Aidemy 2020/10/30
Hello, it is Yope! I am a liberal arts student, but I was interested in the possibilities of AI, so I went to the AI-specialized school "Aidemy" to study. I would like to share the knowledge gained here with you, and I am summarizing it on Qiita. I am very happy that many people have read the previous summary article. Thank you! This time, I will post a memo of stock price forecast 1. Nice to meet you.
What to learn this time ・ Check the flow of stock price forecasts ・ ① Get tweets ・ ② Sentiment analysis (negative / positive analysis)
-There are Technical analysis and Fundamental analysis, and this time we will perform technical analysis. The flow is as follows. (In this Chapter, do ① and ②) (1) Use the Twitter API to get the past tweets of a certain account. (2) Perform daily __ tweet sentiment analysis (negative / positive analysis) __ with the polarity dictionary. ③ Get __time series data of Nikkei Stock Average __. ④ Create a __model that predicts the ups and downs of the stock price on the next day from the daily sentiment.
・ First, register with TwitterAPI. ・ Registration method is omitted. ・ Register and get __ "Consumer Key", "Consumer Secret", "Access Token Secret", "Access Token" __, and use it to get tweets.
-Code![Screenshot 2020-10-17 17.17.36.png](https://qiita-image-store.s3.ap-northeast-1.amazonaws.com/0/698700/126526e1-9450-c2db- 5e75-dfbda9b2f3cd.png)
-The 'python' part of the above code __ "res" __ is the keyword to be acquired.
-Code![Screenshot 2020-10-17 17.24.56.png](https://qiita-image-store.s3.ap-northeast-1.amazonaws.com/0/698700/eb60f385-4acc-774c- b11e-7d4bb2cbeb06.png)
-The '@nikkei_bizdaily' part of the above code "tweets" is the account to be acquired. (@Nikkei_bizdaily is an account of "Nikkei Sangyo Shimbun")
-Sentiment analysis (negative / positive analysis) is to judge whether __text has a positive meaning or a negative meaning by natural language processing __. -The criteria for judgment are included in the __ "polarity dictionary" __. Sentiment analysis is performed by referring to the dictionary for each word in the text. -This time, we will use __ "Word Emotion Polarity Correspondence Table" __ as the polarity dictionary. This is a word applied to a value from -1 to 1 (PN value) with reference to the "Iwanami Japanese Dictionary (Iwanami Shoten)". A larger value indicates a positive meaning, and a smaller value indicates a negative meaning.
I. Get tweets and convert them to __DataFrame __. (See stock price forecast procedure ①) Ii. Import polarity dictionary / DataFrame conversion. Ⅲ. _ Morphological analysis with MeCab __. Iv. Get the __PN value from the polarity dictionary for each morphologically analyzed word __ and add it to the dictionary.
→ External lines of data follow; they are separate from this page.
import Mathlib.Tactic.Group
import Mathlib.Tactic.FinCases
import Mathlib.GroupTheory.QuotientGroup.Basic
import Literature.Topology.FourManifolds.MillerSchuppACSeries
import Literature.Topology.FourManifolds.MillerSchuppRankOne
import Literature.Barriers.SmoothPoincare4.PropertyTwoRAndrewsCurtis
import HarnessLib

/-!
# Automorphic images of the Akbulut–Kirby presentations (Panteleev–Ushakov 2019, §3)

Free-group automorphisms are *not* Andrews–Curtis moves, and it is open whether adjoining them
to the three elementary moves changes the equivalence relation on balanced presentations of the
trivial group (Panteleev–Ushakov 2019, §3, first paragraph).  For the Akbulut–Kirby presentations
`AK(n) = ⟨x, y ∣ xⁿ = yⁿ⁺¹, xyx = yxy⟩` Panteleev and Ushakov prove (Prop. 3.7, from Lemmas 3.4–3.6,
move tables found by computer) that every automorphic image `φ(AK(n))`, `φ ∈ Aut F₂`, is
Andrews–Curtis equivalent to `AK(n)` by elementary moves alone, so that the Andrews–Curtis class of
`AK(n)` is `Aut F₂`-invariant (Cor. 3.8).

This file formalises, uniformly in `n = k + 2`, the two generators of the *signed permutation*
subgroup that need no search:

* `isAndrewsCurtisEquivalent_akbulutKirby_gstPresentation` — **Lemma 3.4** (generator swap
  `x ↔ y`): `AK(n)` is Andrews–Curtis equivalent to `⟨x, y ∣ yxy = xyx, xⁿ⁺¹ = yⁿ⟩`, which is
  literally the tree's Gompf–Scharlemann–Thompson presentation `gstPresentation n`
  (`gstPresentation_eq_swap_akbulutKirby`).  The published three-line proof: the braid relator is
  carried to its own inverse by the swap, and conjugation by the Garside element `Δ = xyx`
  exchanges `x` and `y` modulo the braid relator, so it carries `xⁿy⁻⁽ⁿ⁺¹⁾` to `yⁿx⁻⁽ⁿ⁺¹⁾` up to a
  consequence of the other relator;
* `isAndrewsCurtisEquivalent_akbulutKirby_invGenerators` — inversion of both generators
  `x ↦ x⁻¹, y ↦ y⁻¹` (each Akbulut–Kirby relator goes to a conjugate of its inverse);

and the formal consequences: the swap form `FreeGroup.map (swap 0 1) ∘ akbulutKirby k`
(`isAndrewsCurtisEquivalent_akbulutKirby_swap`; relator reordering `acPair_swap` and
`comp_vec_two` are reused from `MillerSchuppRankOne`), closure under composition
(`IsAndrewsCurtisEquivalent.comp_comp_of_comp`, Lemma 3.3 loc. cit.), and the sharpening of the
tree's `isAndrewsCurtisEquivalent_gstPresentation_trivial_iff` from Andrews–Curtis *triviality* to
the full Andrews–Curtis *class*: `IsAndrewsCurtisEquivalent (gstPresentation (k + 2)) Q ↔
IsAndrewsCurtisEquivalent (akbulutKirby k) Q` for every `Q`
(`isAndrewsCurtisEquivalent_gstPresentation_iff_akbulutKirby`).  Lemma 3.5 (`y ↦ y⁻¹`) and
Lemma 3.6 (`y ↦ yx`), whose published move tables use `n`-dependent conjugators, are not
formalised here.

## Sources

* D. Panteleev, A. Ushakov, *Conjugacy search problem and the Andrews–Curtis conjecture*, Groups
  Complex. Cryptol. 11 (2019) 43–60, arXiv:1609.00325, §3 (Lemmas 3.2–3.4, Prop. 3.7, Cor. 3.8).
  [PanteleevUshakov2016]
* S. Akbulut, R. Kirby, *A potential smooth counterexample in dimension 4 …*, Topology 24 (1985)
  375–390 (the presentations). [AkbulutKirby1985]
* R. E. Gompf, M. Scharlemann, A. Thompson, *Fibered knots and potential counterexamples to the
  property 2R and slice-ribbon conjectures*, Geom. Topol. 14 (2010) 2305–2347, §7.
  [GompfScharlemannThompson2010]
* J. J. Andrews, M. L. Curtis, *Free groups and handlebodies*, Proc. AMS 16 (1965) 192–195.
  [AndrewsCurtis1965]
-/

namespace Literature.Barriers.SmoothPoincare4

open Function Literature.Topology.FourManifolds

/-! ### Closure under composition -/

/-- **Panteleev–Ushakov 2019, Lemma 3.3 (closure under composition).**  If `P` is Andrews–Curtis
equivalent to `φ ∘ P` and to `ψ ∘ P` for endomorphisms `φ, ψ` of the free group, then also to
`φ ∘ ψ ∘ P` (apply `φ` to the second equivalence and compose with the first).
[cite: PanteleevUshakov2016, Lemma 3.3] -/
theorem IsAndrewsCurtisEquivalent.comp_comp_of_comp {m : ℕ} {F : Type*}
    [FunLike F (FreeGroup (Fin m)) (FreeGroup (Fin m))]
    [MonoidHomClass F (FreeGroup (Fin m)) (FreeGroup (Fin m))]
    (φ ψ : F) {P : BalancedPresentation m}
    (hφ : IsAndrewsCurtisEquivalent P (⇑φ ∘ P)) (hψ : IsAndrewsCurtisEquivalent P (⇑ψ ∘ P)) :
    IsAndrewsCurtisEquivalent P (⇑φ ∘ ⇑ψ ∘ P) :=
  hφ.trans (hψ.map φ)

/-! ### Lemma 3.4: the generator swap, `AK(n) ~ GST(n)` -/

/-- **Panteleev–Ushakov 2019, Lemma 3.4, in the tree's terms: `AK(n)` is Andrews–Curtis equivalent
to `GST(n) = ⟨x, y ∣ yxy = xyx, xⁿ⁺¹ = yⁿ⟩`, its image under the generator swap** (`n = k + 2`;
the argument is uniform in `n`).  Moves: multiply `r₀ = xⁿy⁻⁽ⁿ⁺¹⁾` by the consequence `r₀⁻¹φ(r₀)`
of the braid relator `r₁`, where `φ(x) = Δ⁻¹yΔ`, `φ(y) = Δ⁻¹xΔ`, `Δ = xyx` (`φ` is the identity
modulo `r₁`: `ΔxΔ⁻¹y⁻¹ = r₁` and `Δy = xΔ` modulo `r₁`); conjugate `r₀` by `Δ`; invert both
relators; list them in the other order. [cite: PanteleevUshakov2016, Lemma 3.4] -/
theorem isAndrewsCurtisEquivalent_akbulutKirby_gstPresentation (k : ℕ) :
    IsAndrewsCurtisEquivalent (akbulutKirby k) (gstPresentation (k + 2)) := by
  set x : FreeGroup (Fin 2) := FreeGroup.of 0 with hx
  set y : FreeGroup (Fin 2) := FreeGroup.of 1 with hy
  set r : FreeGroup (Fin 2) := x * y * x * (y * x * y)⁻¹ with hr
  set p : FreeGroup (Fin 2) := x ^ (k + 2) * (y ^ (k + 3))⁻¹ with hp
  have e : akbulutKirby k = ![p, r] := rfl
  have fin : gstPresentation (k + 2) =
      ![y * x * y * (x * y * x)⁻¹, x ^ (k + 2 + 1) * (y ^ (k + 2))⁻¹] := rfl
  rw [e, fin]
  -- Step 1: substitute `x ↦ Δ⁻¹yΔ`, `y ↦ Δ⁻¹xΔ` in `r₀`, i.e. multiply `r₀` by `r₀⁻¹ φ(r₀) ∈ ⟪r₁⟫`.
  set φ : FreeGroup (Fin 2) →* FreeGroup (Fin 2) :=
    FreeGroup.lift ![(x * y * x)⁻¹ * y * (x * y * x), (x * y * x)⁻¹ * x * (x * y * x)] with hφ
  have hmem : p⁻¹ * φ p ∈ Subgroup.normalClosure ((![p, r] : BalancedPresentation 2) '' {1}) := by
    have hS : ((![p, r] : BalancedPresentation 2) '' {1}) = {r} := by
      rw [Set.image_singleton]; rfl
    rw [hS]
    haveI : (Subgroup.normalClosure ({r} : Set (FreeGroup (Fin 2)))).Normal :=
      Subgroup.normalClosure_normal
    -- the braid relation holds in `F₂ ⧸ ⟪r⟫`: `(xyx)⁻¹(yxy) = (yxy)⁻¹ r⁻¹ (yxy) ∈ ⟪r⟫`
    have hxyx : ((x * y * x : FreeGroup (Fin 2)) : FreeGroup (Fin 2) ⧸ Subgroup.normalClosure
        ({r} : Set (FreeGroup (Fin 2)))) = (y * x * y : FreeGroup (Fin 2)) := by
      refine QuotientGroup.eq.2 ?_
      have e₁ : (x * y * x)⁻¹ * (y * x * y) = (y * x * y)⁻¹ * r⁻¹ * (y * x * y)⁻¹⁻¹ := by
        rw [hr]; group
      rw [e₁]
      exact (Subgroup.normalClosure_normal (s := ({r} : Set (FreeGroup (Fin 2))))).conj_mem _
        (Subgroup.inv_mem _ (Subgroup.subset_normalClosure rfl)) _
    have hrel : (x : FreeGroup (Fin 2) ⧸ Subgroup.normalClosure ({r} : Set (FreeGroup (Fin 2)))) *
        y * x = (y : FreeGroup (Fin 2) ⧸ Subgroup.normalClosure ({r} : Set (FreeGroup (Fin 2)))) *
        x * y := by
      simpa only [QuotientGroup.mk_mul] using hxyx
    refine inv_mul_lift_mem_of_forall_generator
      ![(x * y * x)⁻¹ * y * (x * y * x), (x * y * x)⁻¹ * x * (x * y * x)] _
      (Fin.forall_fin_two.2 ⟨?_, ?_⟩) p
    · -- `x⁻¹ · Δ⁻¹ y Δ ∈ ⟪r⟫`, since `yΔ = Δx` modulo `r`
      have e₁ : (FreeGroup.of (0 : Fin 2))⁻¹ *
          (![(x * y * x)⁻¹ * y * (x * y * x), (x * y * x)⁻¹ * x * (x * y * x)] :
            Fin 2 → FreeGroup (Fin 2)) 0 = x⁻¹ * ((x * y * x)⁻¹ * y * (x * y * x)) := by
        simp only [Matrix.cons_val_zero]; rw [← hx]
      rw [e₁, ← QuotientGroup.eq_one_iff]
      simp only [QuotientGroup.mk_mul, QuotientGroup.mk_inv]
      set X := (x : FreeGroup (Fin 2) ⧸ Subgroup.normalClosure ({r} : Set (FreeGroup (Fin 2))))
      set Y := (y : FreeGroup (Fin 2) ⧸ Subgroup.normalClosure ({r} : Set (FreeGroup (Fin 2))))
      have h2 : Y * (X * Y * X) = X * Y * X * X := by
        calc Y * (X * Y * X) = (Y * X * Y) * X := by group
          _ = (X * Y * X) * X := by rw [← hrel]
      calc X⁻¹ * ((X * Y * X)⁻¹ * Y * (X * Y * X))
            = X⁻¹ * (X * Y * X)⁻¹ * (Y * (X * Y * X)) := by group
        _ = X⁻¹ * (X * Y * X)⁻¹ * (X * Y * X * X) := by rw [h2]
        _ = 1 := by group
    · -- `y⁻¹ · Δ⁻¹ x Δ ∈ ⟪r⟫`, since `xΔ = Δy` modulo `r`
      have e₁ : (FreeGroup.of (1 : Fin 2))⁻¹ *
          (![(x * y * x)⁻¹ * y * (x * y * x), (x * y * x)⁻¹ * x * (x * y * x)] :
            Fin 2 → FreeGroup (Fin 2)) 1 = y⁻¹ * ((x * y * x)⁻¹ * x * (x * y * x)) := by
        simp only [Matrix.cons_val_one, Matrix.cons_val_zero]; rw [← hy]
      rw [e₁, ← QuotientGroup.eq_one_iff]
      simp only [QuotientGroup.mk_mul, QuotientGroup.mk_inv]
      set X := (x : FreeGroup (Fin 2) ⧸ Subgroup.normalClosure ({r} : Set (FreeGroup (Fin 2))))
      set Y := (y : FreeGroup (Fin 2) ⧸ Subgroup.normalClosure ({r} : Set (FreeGroup (Fin 2))))
      have h2 : X * (X * Y * X) = X * Y * X * Y := by
        calc X * (X * Y * X) = X * (Y * X * Y) := by rw [← hrel]
          _ = X * Y * X * Y := by group
      calc Y⁻¹ * ((X * Y * X)⁻¹ * X * (X * Y * X))
            = Y⁻¹ * (X * Y * X)⁻¹ * (X * (X * Y * X)) := by group
        _ = Y⁻¹ * (X * Y * X)⁻¹ * (X * Y * X * Y) := by rw [h2]
        _ = 1 := by group
  have step := IsAndrewsCurtisEquivalent.update_mul_of_mem_normalClosure
    (![p, r] : BalancedPresentation 2) (i := 0) (S := {1}) (by decide) hmem
  have eupd : update (![p, r] : BalancedPresentation 2) 0
      ((![p, r] : BalancedPresentation 2) 0 * (p⁻¹ * φ p)) = ![φ p, r] := by
    ext i; fin_cases i <;> simp
  rw [eupd] at step
  refine step.trans ?_
  -- `φ(r₀) = Δ⁻¹ (yⁿ x⁻⁽ⁿ⁺¹⁾) Δ`, `Δ = xyx`
  have hφp : φ p = (x * y * x)⁻¹ * (y ^ (k + 2) * (x ^ (k + 3))⁻¹) * (x * y * x) := by
    have hφx : φ x = (x * y * x)⁻¹ * y * (x * y * x)⁻¹⁻¹ := by
      rw [hφ, hx, FreeGroup.lift_apply_of, inv_inv]; rfl
    have hφy : φ y = (x * y * x)⁻¹ * x * (x * y * x)⁻¹⁻¹ := by
      rw [hφ, hy, FreeGroup.lift_apply_of, inv_inv]; rfl
    rw [hp, map_mul, map_inv, map_pow, map_pow, hφx, hφy, conj_pow, conj_pow]
    group
  rw [hφp]
  -- Step 2: conjugate `r₀` by `Δ`.  Step 3: invert both relators.  Step 4: reorder.
  refine (acPair_conj₀ (x * y * x) (u' := y ^ (k + 2) * (x ^ (k + 3))⁻¹) (by group)).trans ?_
  refine (acPair_inv₀ (u' := x ^ (k + 2 + 1) * (y ^ (k + 2))⁻¹) (by group)).trans ?_
  refine (acPair_inv₁ (v' := y * x * y * (x * y * x)⁻¹) (by rw [hr]; group)).trans ?_
  exact acPair_swap

/-- Symmetric form of Lemma 3.4: `GST(n) ~ AK(n)`. [cite: PanteleevUshakov2016, Lemma 3.4] -/
theorem isAndrewsCurtisEquivalent_gstPresentation_akbulutKirby (k : ℕ) :
    IsAndrewsCurtisEquivalent (gstPresentation (k + 2)) (akbulutKirby k) :=
  (isAndrewsCurtisEquivalent_akbulutKirby_gstPresentation k).symm

/-- **`AK(n)` and `GST(n)` have the same Andrews–Curtis class**: for every balanced presentation
`Q`, `GST(n) ~ Q ↔ AK(n) ~ Q` (`n = k + 2`).  This sharpens
`isAndrewsCurtisEquivalent_gstPresentation_trivial_iff` (the case `Q` trivial, which only needed
the invariance of Andrews–Curtis *triviality* under relabelling). [cite: PanteleevUshakov2016, Lemma 3.4] -/
theorem isAndrewsCurtisEquivalent_gstPresentation_iff_akbulutKirby (k : ℕ)
    (Q : BalancedPresentation 2) :
    IsAndrewsCurtisEquivalent (gstPresentation (k + 2)) Q ↔
      IsAndrewsCurtisEquivalent (akbulutKirby k) Q :=
  ⟨fun h ↦ (isAndrewsCurtisEquivalent_akbulutKirby_gstPresentation k).trans h,
    fun h ↦ (isAndrewsCurtisEquivalent_gstPresentation_akbulutKirby k).trans h⟩

/-- **Panteleev–Ushakov 2019, Lemma 3.4 as stated: `φ(AK(n)) ~ AK(n)` for the swap `φ : x ↔ y`.**
Here `φ(AK(n))` is `FreeGroup.map (swap 0 1)` applied to both relators, which is `GST(n)` with the
relators reordered and the power relator inverted (`gstPresentation_eq_swap_akbulutKirby`).
[cite: PanteleevUshakov2016, Lemma 3.4] -/
theorem isAndrewsCurtisEquivalent_akbulutKirby_swap (k : ℕ) :
    IsAndrewsCurtisEquivalent (akbulutKirby k)
      (⇑(FreeGroup.map (Equiv.swap (0 : Fin 2) 1)) ∘ akbulutKirby k) := by
  refine (isAndrewsCurtisEquivalent_akbulutKirby_gstPresentation k).trans ?_
  rw [gstPresentation_eq_swap_akbulutKirby]
  refine acPair_swap.trans ?_
  refine (acPair_inv₀ (u' := FreeGroup.map (Equiv.swap (0 : Fin 2) 1) (akbulutKirby k 0))
    (inv_inv _).symm).trans ?_
  have e : (![FreeGroup.map (Equiv.swap (0 : Fin 2) 1) (akbulutKirby k 0),
      FreeGroup.map (Equiv.swap (0 : Fin 2) 1) (akbulutKirby k 1)] : BalancedPresentation 2) =
      ⇑(FreeGroup.map (Equiv.swap (0 : Fin 2) 1)) ∘ akbulutKirby k := by
    ext i; fin_cases i <;> rfl
  rw [e]
  exact IsAndrewsCurtisEquivalent.refl _

/-! ### Inverting both generators -/

/-- The endomorphism `x ↦ x⁻¹, y ↦ y⁻¹` of `F₂` (an involutive automorphism). [folklore] -/
def invGenerators : FreeGroup (Fin 2) →* FreeGroup (Fin 2) :=
  FreeGroup.lift fun i ↦ (FreeGroup.of i)⁻¹

/-- `invGenerators` inverts each generator. [folklore] -/
@[simp] theorem invGenerators_of (i : Fin 2) : invGenerators (FreeGroup.of i) = (FreeGroup.of i)⁻¹ :=
  FreeGroup.lift_apply_of

/-- **`AK(n)` is Andrews–Curtis equivalent to its image under `x ↦ x⁻¹, y ↦ y⁻¹`**: the image of
`xⁿy⁻⁽ⁿ⁺¹⁾` is `x⁻ⁿyⁿ⁺¹ = y⁻⁽ⁿ⁺¹⁾ (xⁿy⁻⁽ⁿ⁺¹⁾)⁻¹ yⁿ⁺¹` and the image of `xyx(yxy)⁻¹` is
`(yxy)⁻¹ (xyx(yxy)⁻¹)⁻¹ (yxy)`: two inversions and two conjugations (an instance of
Panteleev–Ushakov's Prop. 3.7 needing no search). [cite: PanteleevUshakov2016, Prop. 3.7] -/
theorem isAndrewsCurtisEquivalent_akbulutKirby_invGenerators (k : ℕ) :
    IsAndrewsCurtisEquivalent (akbulutKirby k) (⇑invGenerators ∘ akbulutKirby k) := by
  set x : FreeGroup (Fin 2) := FreeGroup.of 0 with hx
  set y : FreeGroup (Fin 2) := FreeGroup.of 1 with hy
  have e : akbulutKirby k = ![x ^ (k + 2) * (y ^ (k + 3))⁻¹, x * y * x * (y * x * y)⁻¹] := rfl
  have hιx : invGenerators x = x⁻¹ := by rw [hx, invGenerators_of]
  have hιy : invGenerators y = y⁻¹ := by rw [hy, invGenerators_of]
  have fin : ⇑invGenerators ∘ akbulutKirby k =
      ![x⁻¹ ^ (k + 2) * (y⁻¹ ^ (k + 3))⁻¹, x⁻¹ * y⁻¹ * x⁻¹ * (y⁻¹ * x⁻¹ * y⁻¹)⁻¹] := by
    rw [e, comp_vec_two]
    simp only [map_mul, map_inv, map_pow, hιx, hιy]
  rw [fin, e]
  refine (acPair_inv₀ (u' := y ^ (k + 3) * (x ^ (k + 2))⁻¹) (by group)).trans ?_
  refine (acPair_conj₀ (y ^ (k + 3))⁻¹ (u' := x⁻¹ ^ (k + 2) * (y⁻¹ ^ (k + 3))⁻¹)
    (by rw [inv_pow, inv_pow]; group)).trans ?_
  refine (acPair_inv₁ (v' := y * x * y * (x * y * x)⁻¹) (by group)).trans ?_
  exact acPair_conj₁ (y * x * y)⁻¹ (by group)

/-- Hence also the image under the composite `x ↦ y⁻¹, y ↦ x⁻¹` (swap after inverting), by
closure under composition. [cite: PanteleevUshakov2016, Prop. 3.7] -/
theorem isAndrewsCurtisEquivalent_akbulutKirby_swap_invGenerators (k : ℕ) :
    IsAndrewsCurtisEquivalent (akbulutKirby k)
      (⇑(FreeGroup.map (Equiv.swap (0 : Fin 2) 1)) ∘ ⇑invGenerators ∘ akbulutKirby k) :=
  IsAndrewsCurtisEquivalent.comp_comp_of_comp (F := FreeGroup (Fin 2) →* FreeGroup (Fin 2))
    _ _ (isAndrewsCurtisEquivalent_akbulutKirby_swap k)
    (isAndrewsCurtisEquivalent_akbulutKirby_invGenerators k)

end Literature.Barriers.SmoothPoincare4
V. Calculate the average __PN value for each tweet . Ⅵ . Standardization __ is performed, and the change in the PN value is displayed on the __ graph __.
-Import the polarity dictionary with __pd.read_csv () __. In the "Word Emotion Polarity Correspondence Table", specify __ "names = ('Word','Reading','POS','PN')" __ to read the word or PN value. -The word part of the polarity dictionary is listed and stored in word_list and the PN value part pn_list, and the dictionary is also created (pn_dict).
·code
-Since the tweet cannot be passed to the polarity dictionary as it is, it is divided into words by morphological analysis. Here, you define and use the function __ "get_diclist" __. -Morphological analysis is performed with MeCab. Also, since the analyzed data is broken for each word, it is listed separately for each line __. -Also, the last two lines are unnecessary, so delete them. -Since each split line is separated from the tab, split it completely with __re.split () __ and add it to the list word by word. (Dic_list)
·code
-When the polarity dictionary can be referred by morphological analysis, __ add the PN value of the polarity dictionary to the dict data for each word . This is used by defining the function "add_pnvalue". -Search the dictionary for the basic word form __ "'BaseForm'" that can be obtained with the __ "get_diclist" __ created in the previous section, and if it is in the dictionary, obtain it in that form, and if it is not in the dictionary, _ Add each as 'notfound'_ to an empty list called diclist_new.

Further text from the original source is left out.